Bryophytes are thought to have been among the earliest land plants, algae become terrestrial. They lack roots or vascular systems, internal vessels for moving water and minerals. Rather they absorb their necessities directly through their permeable leaf surfaces.
Moss reproduction is two-phase, by water and then wind. First the plants develop differing structures that produce sperm and ova. These depend on ambient wetness for their meet up and chromosomal mingle. Then come spore-bearing structures that require dryness to open and cast their packets of future moss to the breezes.
So while we do get to gaze at and hunt some charismatic mega fauna in our bioregion, conspicuous critters like black bear and white-tailed deer, closer to the ground there’s a phenomenal diversity of no less fascinating organisms, quite as worthy of our attention. Plants apparently generic as mosses or ferns are actually of many tribes: nearly three hundred moss species, thirty to fifty of ferns, and perhaps a dozen species each of club mosses and horsetails inhabit Northwest Michigan. It does take some close looking to sort them out.

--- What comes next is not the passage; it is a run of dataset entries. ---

import Literature.IUT.HodgeTheaters.StableCurveTemperedDataOfSpecialFibreQTower
import HarnessLib

/-!
# [IUTchI] Prop. 2.4 at the genuine 𝔛-datum: the TEMPERED COMPLETENESS binder `hlim` DISCHARGED modulo
# "the admissible kernels shrink to `1`", from [SemiAnbd] Def. 3.1 (i) (`IsTempered`)

Mochizuki, *Inter-universal Teichmüller theory I*, kurims manuscript (May 2020), §2, proof of Prop. 2.4 (i) p. 50
l. 40–42 ("`Π^tp_X` … may be written as an inverse limit of the topological groups `Π^tp_X/Ker(J ↠ Π^tp_{𝔾_J})`")
and proof of (ii) p. 51 l. 6–13 ("just as in the proof of assertion (i) … `γ` lies in `Π^tp_X`")
([IUTchI] Prop 2.4(i)(ii) pp.50-51) [claim: Mochizuki2012, status: disputed] (D-0012 claim key; nothing of the series is
asserted here), over Mochizuki, *Semi-graphs of anabelioids*, Publ. RIMS **42** (2006), Def. 3.1 (i) p. 33 ("a
topological group … tempered if it may be written as an inverse limit of an inverse system of surjections of countable
discrete topological groups") and Ex. 3.10 pp. 44–45 [cite: MochizukiSemiAnbd2006, Def 3.1(i) p.33].

PROOF-ONLY sequel of `StableCurveTemperedDataOfSpecialFibreQTower.lean` (abc-iut cell, seat abc-iut-w4-d063; L5 NV row
`StableCurveTemperedData.Prop24QTower` at the genuine datum).  There — and in abc-iut-L5-t11's
`StableCurveTemperedDataOfSpecialFibreTowerKernel.lean` for assertion (i) — the inverse-limit sentence of p. 50 l. 40–42
/ p. 51 l. 8–10 enters as the NAMED binder `hlim`: every sequence `(t_j)` in `Π^temp_{X_K}` that is Cauchy for the
filtration by the closures `admKerHat_j ⊆ Π_{X_K}` of the admissible kernels `admKer_j = Ker(N_j ↠ π₁^temp(𝒢_j))` is
interpolated by one element `s` (`s⁻¹ t_j ∈ admKerHat_j` for all `j`).  THIS FILE PROVES `hlim` from the interface
axiom `IsTempered Π^temp_{X_K}` of L3's `TemperedCurve` (field `GroupLevelData.isTempered`: completeness for compatible
families of cosets modulo OPEN normal subgroups + open normal subgroups form a basis of neighbourhoods of `1`), the
antitonicity of the admissible kernels (`SpecialFibreTower.admKer_antitone`), their closedness for the profinite
topology (`comap_admKerHat`, hypothesis-free) and ONE transparent interface reading replacing `hlim`:
* `hadm : ∀ U ∈ 𝓝 (1 : Δ^temp_X), ∃ j, admKer_j ⊆ U` — "the admissible kernels shrink to `1`" (the `Ker(N_j ↠
  π₁^temp(𝒢_j))` lie in the kernels `Ker(N_j ↠ π₁^top(𝔾_j))` of André's defining inverse system
  `Δ^temp = lim_j Gal(Ỹ_j^∞/X̄)`, which form a basis of neighbourhoods of `1` when the `N_j` are cofinal; like `hcof`,
  a reading of [SemiAnbd] Ex. 3.10's "exhaustive sequence" that L3's `SpecialFibreTower` does not record — GAP-LEDGER
  class G-L5t11g6-1 and -3, carried as a hypothesis, never a `Prop` fact).
Main results: `mem_of_forall_mem_openNormal_mul` (in a tempered group a closed subgroup is cut out by the open normal
subgroups: `y ∈ N·K` for all open normal `N` ⇒ `y ∈ K`), `hlimOn_of_admKer_nhds_one` (interpolation on any eventually-full
index set — the shape of abc-iut-L5-t11's `hlim` below a level `W`), `hlim_of_admKer_nhds_one` (the shape of
`qTower_qDetectsTempered`), and the re-keyed capstones `qTower_qDetectsTempered_of_admKer_nhds_one`,
`prop24ii_ofSpecialFibre_of_admKer_nhds_one` (Prop. 2.4 (ii) AS TYPED at the genuine datum ⇐ `LevelObservation` +
(P0) + `hcof` + `hadm`).  No definitions, no new `Prop` fact; typed ≠ discharged for `hadm`/`hcof`/(P0)/the analytic
input; nothing here bears on [IUTchIII] Cor. 3.12.
-/

noncomputable section

namespace Literature.IUT.HodgeTheaters

namespace StableCurveTemperedData

namespace OfSpecialFibre

open _root_.Topology
open scoped Pointwise
open Literature.AnabelianGeometry.SemiGraphs Literature.AnabelianGeometry.SemiGraphs.ProfiniteSemiGraph

/-! ### A closed subgroup of a tempered group is cut out by the open normal subgroups -/

/-- **In a tempered group, a CLOSED subgroup `K` is cut out by the open normal subgroups**: if `y ∈ N · K` for every
open normal subgroup `N`, then `y ∈ K` (the open normal subgroups form a basis of neighbourhoods of `1`,
[SemiAnbd] Def. 3.1 (i); if `y ∉ K`, the open set `{g | g·y ∉ K}` contains such an `N`, and `y = n k` gives
`n⁻¹ y = k ∈ K` with `n⁻¹ ∈ N`). [cite: MochizukiSemiAnbd2006, Def 3.1(i) p.33] -/
theorem mem_of_forall_mem_openNormal_mul {G : Type*} [Group G] [TopologicalSpace G] [IsTopologicalGroup G]
    (hG : IsTempered G) (K : Subgroup G) (hK : IsClosed (K : Set G)) {y : G}
    (h : ∀ N : OpenNormalSubgroup G, y ∈ (N : Set G) * (K : Set G)) : y ∈ K := by
  by_contra hy
  -- the open neighbourhood `U = {g | g * y ∉ K}` of `1`
  have hU : {g : G | g * y ∉ (K : Set G)} ∈ 𝓝 (1 : G) := by
    have hopen : IsOpen {g : G | g * y ∉ (K : Set G)} :=
      (hK.preimage (continuous_mul_const y)).isOpen_compl
    exact hopen.mem_nhds (by simpa using hy)
  obtain ⟨N, -, hNU⟩ := hG.basis _ hU
  obtain ⟨n, hn, k, hk, hnk⟩ := h N
  have hn' : n⁻¹ ∈ (N : Set G) := N.toSubgroup.inv_mem hn
  have : n⁻¹ * y ∉ (K : Set G) := hNU hn'
  apply this
  rw [← hnk, ← mul_assoc, inv_mul_cancel, one_mul]
  exact hk

variable {p : ℕ} [Fact p.Prime] (X : TemperedCurve p) (T : SpecialFibreTower ↥X.DeltaTemp)

/-! ### Bookkeeping on the admissible kernels -/

/-- `admKerPi` is antitone in the level (the admissible kernels decrease, `admKer_antitone`).
([IUTchI] Prop 2.4(ii) p.51) [claim: Mochizuki2012, status: disputed] -/
theorem admKerPi_antitone : Antitone (admKerPi X T) :=
  fun _ _ hij => Subgroup.map_mono (T.admKer_antitone hij)

/-- `admKerHat` is antitone in the level. ([IUTchI] Prop 2.4(ii) p.51) [claim: Mochizuki2012, status: disputed] -/
theorem admKerHat_antitone : Antitone (admKerHat X T) :=
  fun _ _ hij => Subgroup.topologicalClosure_mono (Subgroup.map_mono (admKerPi_antitone X T hij))

/-- **`admKer_j` is CLOSED in `Π^temp_{X_K}`**: it is the preimage of its (closed) closure in `Π_{X_K}`
(`comap_admKerHat`, hypothesis-free). ([IUTchI] Prop 2.4(ii) p.51) [claim: Mochizuki2012, status: disputed] -/
theorem isClosed_admKerPi (d : X.GroupLevelData) (j : ℕ) : IsClosed ((admKerPi X T j : Subgroup X.PiTemp) : Set X.PiTemp) := by
  rw [← comap_admKerHat X T d j, Subgroup.coe_comap]
  exact (Subgroup.isClosed_topologicalClosure _).preimage X.toHat.continuous

/-- Membership transfer: `ι(x) ∈ admKerHat_j ↔ x ∈ admKerPi_j` (`comap_admKerHat`).
([IUTchI] Prop 2.4(ii) p.51) [claim: Mochizuki2012, status: disputed] -/
theorem toHat_mem_admKerHat_iff (d : X.GroupLevelData) (j : ℕ) (x : X.PiTemp) :
    X.toHat x ∈ admKerHat X T j ↔ x ∈ admKerPi X T j := by
  rw [← comap_admKerHat X T d j, Subgroup.mem_comap]
  rfl

/-- **"The admissible kernels shrink to `1`" read in `Π^temp_{X_K}`**: under `hadm`, every open normal subgroup of
`Π^temp_{X_K}` contains some `admKer_j` (its trace on `Δ^temp_X` is a neighbourhood of `1`).
[cite: MochizukiSemiAnbd2006, Ex 3.10 p.44] -/
theorem exists_admKerPi_le_openNormal
    (hadm : ∀ U ∈ 𝓝 (1 : ↥X.DeltaTemp), ∃ j, ((T.admKer j : Subgroup ↥X.DeltaTemp) : Set ↥X.DeltaTemp) ⊆ U)
    (N : OpenNormalSubgroup X.PiTemp) : ∃ j, admKerPi X T j ≤ N.toSubgroup := by
  have hN : ((↑) : ↥X.DeltaTemp → X.PiTemp) ⁻¹' (N : Set X.PiTemp) ∈ 𝓝 (1 : ↥X.DeltaTemp) :=
    (N.isOpen'.preimage continuous_subtype_val).mem_nhds (by
      rw [Set.mem_preimage, OneMemClass.coe_one]
      exact N.toSubgroup.one_mem)
  obtain ⟨j, hj⟩ := hadm _ hN
  refine ⟨j, ?_⟩
  rintro _ ⟨a, ha, rfl⟩
  exact hj ha

/-! ### The interpolation: `hlim` from `IsTempered` + `hadm` -/

/-- **TEMPERED COMPLETENESS along the admissible kernels, on an eventually-full index set.**  Under `hadm`, for any
index set `J ⊇ [i₀, ∞)` and any sequence `(t_i)` in `Π^temp_{X_K}` that is Cauchy ALONG `J` for the filtration by the
closures `admKerHat_i` (`ι(t_i⁻¹ t_j) ∈ admKerHat_i` for `i ≤ j` in `J`), there is `s ∈ Π^temp_{X_K}` with
`ι(s⁻¹ t_i) ∈ admKerHat_i` for every `i ∈ J` ("`Π^tp_X` … may be written as an inverse limit of the topological groups
`Π^tp_X/Ker(J ↠ Π^tp_{𝔾_J})`", p. 50 l. 40–42).  Proof: for each open normal `N ⊆ Π^temp_{X_K}` pick `j(N) ∈ J` with
`admKer_{j(N)} ⊆ N` (`hadm` + antitonicity); the cosets `t_{j(N)} N` are compatible, so `IsTempered.complete` yields
`s`; then `s⁻¹ t_i ∈ N · admKer_i` for every open normal `N`, hence `s⁻¹ t_i ∈ admKer_i` because `admKer_i` is closed
(`mem_of_forall_mem_openNormal_mul`). [cite: MochizukiSemiAnbd2006, Def 3.1(i) p.33] -/
theorem hlimOn_of_admKer_nhds_one (d : X.GroupLevelData)
    (hadm : ∀ U ∈ 𝓝 (1 : ↥X.DeltaTemp), ∃ j, ((T.admKer j : Subgroup ↥X.DeltaTemp) : Set ↥X.DeltaTemp) ⊆ U)
    (J : Set ℕ) (i₀ : ℕ) (hJ : ∀ i, i₀ ≤ i → i ∈ J) (t : ℕ → X.PiTemp)
    (ht : ∀ i ∈ J, ∀ j ∈ J, i ≤ j → X.toHat ((t i)⁻¹ * t j) ∈ admKerHat X T i) :
    ∃ s : X.PiTemp, ∀ i ∈ J, X.toHat (s⁻¹ * t i) ∈ admKerHat X T i := by
  classical
  have hG : IsTempered X.PiTemp := d.isTempered
  -- Cauchy condition read in `Π^temp_{X_K}`
  have ht' : ∀ i ∈ J, ∀ j ∈ J, i ≤ j → (t i)⁻¹ * t j ∈ admKerPi X T i :=
    fun i hi j hj hij => (toHat_mem_admKerHat_iff X T d i _).1 (ht i hi j hj hij)
  -- for each open normal `N`, an index `jN N ∈ J` with `admKer_{jN N} ≤ N`
  have hex : ∀ N : OpenNormalSubgroup X.PiTemp, ∃ j, j ∈ J ∧ admKerPi X T j ≤ N.toSubgroup := by
    intro N
    obtain ⟨j, hj⟩ := exists_admKerPi_le_openNormal X T hadm N
    exact ⟨max j i₀, hJ _ (le_max_right _ _), (admKerPi_antitone X T (le_max_left _ _)).trans hj⟩
  choose jN hjNJ hjN using hex
  -- any two chosen representatives are congruent modulo the larger open normal subgroup
  have hcompat : ∀ N M : OpenNormalSubgroup X.PiTemp, N ≤ M → (t (jN M))⁻¹ * t (jN N) ∈ M.toSubgroup := by
    intro N M hNM
    rcases le_total (jN M) (jN N) with h | h
    · exact hjN M (ht' _ (hjNJ M) _ (hjNJ N) h)
    · have h1 : (t (jN N))⁻¹ * t (jN M) ∈ N.toSubgroup := hjN N (ht' _ (hjNJ N) _ (hjNJ M) h)
      have h2 : ((t (jN N))⁻¹ * t (jN M))⁻¹ ∈ M.toSubgroup := M.toSubgroup.inv_mem (hNM h1)
      simpa using h2
  -- the compatible family of cosets and its limit `s`
  obtain ⟨s, hs⟩ := hG.complete (fun N => (t (jN N) : X.PiTemp ⧸ N.toSubgroup)) (by
    intro N M hNM g hg
    change (t (jN N) : X.PiTemp ⧸ N.toSubgroup) = (g : X.PiTemp ⧸ N.toSubgroup) at hg
    rw [QuotientGroup.eq] at hg ⊢
    have : (t (jN M))⁻¹ * g = ((t (jN M))⁻¹ * t (jN N)) * ((t (jN N))⁻¹ * g) := by group
    rw [this]
    exact M.toSubgroup.mul_mem (hcompat N M hNM) (hNM hg))
  refine ⟨s, fun i hi => ?_⟩
  rw [toHat_mem_admKerHat_iff X T d]
  -- `s⁻¹ t_i ∈ N · admKer_i` for every open normal `N`
  refine mem_of_forall_mem_openNormal_mul hG (admKerPi X T i) (isClosed_admKerPi X T d i) fun N => ?_
  have hsN : (t (jN N))⁻¹ * s ∈ N.toSubgroup := by
    have := hs N
    change (t (jN N) : X.PiTemp ⧸ N.toSubgroup) = (s : X.PiTemp ⧸ N.toSubgroup) at this
    exact QuotientGroup.eq.mp this
  have hsN' : s⁻¹ * t (jN N) ∈ N.toSubgroup := by
    have := N.toSubgroup.inv_mem hsN
    simpa using this
  rcases le_total (jN N) i with h | h
  · -- `admKer_i ≤ admKer_{jN N} ≤ N`: `s⁻¹ t_i ∈ N = N · 1`
    have h3 : (t (jN N))⁻¹ * t i ∈ N.toSubgroup := hjN N (ht' _ (hjNJ N) _ hi h)
    refine ⟨s⁻¹ * t i, ?_, 1, (admKerPi X T i).one_mem, mul_one _⟩
    have : s⁻¹ * t i = (s⁻¹ * t (jN N)) * ((t (jN N))⁻¹ * t i) := by group
    rw [this]
    exact N.toSubgroup.mul_mem hsN' h3
  · -- `t_i⁻¹ t_{jN N} ∈ admKer_i`: `s⁻¹ t_i = (s⁻¹ t_{jN N}) · (t_{jN N}⁻¹ t_i) ∈ N · admKer_i`
    have h3 : (t i)⁻¹ * t (jN N) ∈ admKerPi X T i := ht' _ hi _ (hjNJ N) h
    refine ⟨s⁻¹ * t (jN N), hsN', (t (jN N))⁻¹ * t i, ?_, by group⟩
    have := (admKerPi X T i).inv_mem h3
    simpa using this

/-- **The binder `hlim` of `qTower_qDetectsTempered` PROVED from `IsTempered` + `hadm`**: every sequence in
`Π^temp_{X_K}` that is Cauchy for the filtration by the `admKerHat_j` (in the inclusion order of the closures) is
interpolated. ([IUTchI] Prop 2.4(ii) p.51) [claim: Mochizuki2012, status: disputed] -/
theorem hlim_of_admKer_nhds_one (d : X.GroupLevelData)
    (hadm : ∀ U ∈ 𝓝 (1 : ↥X.DeltaTemp), ∃ j, ((T.admKer j : Subgroup ↥X.DeltaTemp) : Set ↥X.DeltaTemp) ⊆ U) :
    ∀ t : ℕ → X.PiTemp,
      (∀ j k, admKerHat X T k ≤ admKerHat X T j → X.toHat ((t j)⁻¹ * t k) ∈ admKerHat X T j) →
      ∃ s : X.PiTemp, ∀ j, X.toHat (s⁻¹ * t j) ∈ admKerHat X T j := by
  intro t ht
  obtain ⟨s, hs⟩ := hlimOn_of_admKer_nhds_one X T d hadm Set.univ 0 (fun _ _ => Set.mem_univ _) t
    (fun i _ j _ hij => ht i j (admKerHat_antitone X T hij))
  exact ⟨s, fun j => hs j (Set.mem_univ _)⟩

/-! ### The re-keyed capstones for Prop. 2.4 (ii) at the genuine datum -/

section Tower

variable (d : X.GroupLevelData) (S : SpecialFibreData (X.toTemperedArithmeticGroup d))
  (h36 : S.Gc.Prop36Hypotheses)
  (Sigma SigmaHat : Set ℕ) (hsub : Sigma ⊆ SigmaHat) (hne : Sigma.Nonempty)
  (hprime : ∀ q ∈ SigmaHat, q.Prime) (hp : p ∉ Sigma)
  (TpH : Subgroup S.chart.G)
  (HatH : Subgroup (TemperedGraphGroupData.exists_completion_of_prop36 S.Gc h36 S.chart).choose)
  (hle : TpH.map (TemperedGraphGroupData.exists_completion_of_prop36 S.Gc h36
    S.chart).choose_spec.choose.toMonoidHom ≤ HatH)
  (cuspMeetsH : {x : X.Pt // X.IsCusp x} → Prop)
  (hP0 : ∀ i, (admKerPi X T i).Normal)

/-- **(INV) `QDetectsTempered` for the genuine quotient tower from (P0) + `hcof` + `hadm`** — the tempered
completeness `hlim` of `qTower_qDetectsTempered` is discharged by `hlim_of_admKer_nhds_one`.
([IUTchI] Prop 2.4(ii) p.51) [claim: Mochizuki2012, status: disputed] -/
theorem qTower_qDetectsTempered_of_admKer_nhds_one
    (hcof : ∀ U : Subgroup X.DeltaTemp, IsOpen (U : Set X.DeltaTemp) → U.Normal → U.FiniteIndex →
      ∃ i, T.N i ≤ U)
    (hadm : ∀ U ∈ 𝓝 (1 : ↥X.DeltaTemp), ∃ j, ((T.admKer j : Subgroup ↥X.DeltaTemp) : Set ↥X.DeltaTemp) ⊆ U) :
    (qTowerOfSpecialFibreTower X T d S h36 Sigma SigmaHat hsub hne hprime hp TpH HatH hle cuspMeetsH
      hP0).QDetectsTempered :=
  qTower_qDetectsTempered X T d S h36 Sigma SigmaHat hsub hne hprime hp TpH HatH hle cuspMeetsH hP0 hcof
    (hlim_of_admKer_nhds_one X T d hadm)

/-- **[IUTchI] Prop. 2.4 (ii) AS TYPED at the genuine 𝔛-datum from the per-level arithmetic Prop. 2.1
(`LevelObservation`) + (P0) + `hcof` + `hadm`** — `prop24ii_ofSpecialFibre_of_qTower` with `hlim` discharged.
([IUTchI] Prop 2.4(ii) pp.50-51) [claim: Mochizuki2012, status: disputed] -/
theorem prop24ii_ofSpecialFibre_of_admKer_nhds_one
    (hcof : ∀ U : Subgroup X.DeltaTemp, IsOpen (U : Set X.DeltaTemp) → U.Normal → U.FiniteIndex →
      ∃ i, T.N i ≤ U)
    (hadm : ∀ U ∈ 𝓝 (1 : ↥X.DeltaTemp), ∃ j, ((T.admKer j : Subgroup ↥X.DeltaTemp) : Set ↥X.DeltaTemp) ⊆ U)
    (hLev : (qTowerOfSpecialFibreTower X T d S h36 Sigma SigmaHat hsub hne hprime hp TpH HatH hle
      cuspMeetsH hP0).LevelObservation) :
    (ofSpecialFibre X d S h36 Sigma SigmaHat hsub hne hprime hp TpH HatH hle cuspMeetsH).Prop24ii :=
  prop24ii_ofSpecialFibre_of_qTower X T d S h36 Sigma SigmaHat hsub hne hprime hp TpH HatH hle cuspMeetsH hP0
    hcof (hlim_of_admKer_nhds_one X T d hadm) hLev

end Tower

end OfSpecialFibre

end StableCurveTemperedData

end Literature.IUT.HodgeTheaters

end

Graduate study in bryology took Rick Halbert away from Michigan to the rugged back country of British Columbia. “He’s been to places that have never been told,” said Chris Halbert, who taught kindergarten in Vancouver while her husband scaled remote mountains researching their mosses. The advent of their first child prompted the Halberts’ move back to Michigan, where Rick began teaching junior high school in Traverse City, whereupon, he said “I got busy and got away from bryology.”
Busy indeed. In addition to the following decades of public school teaching, for several years, Rick and Chris operated Willowbrook Herb and Dried Flower Farm.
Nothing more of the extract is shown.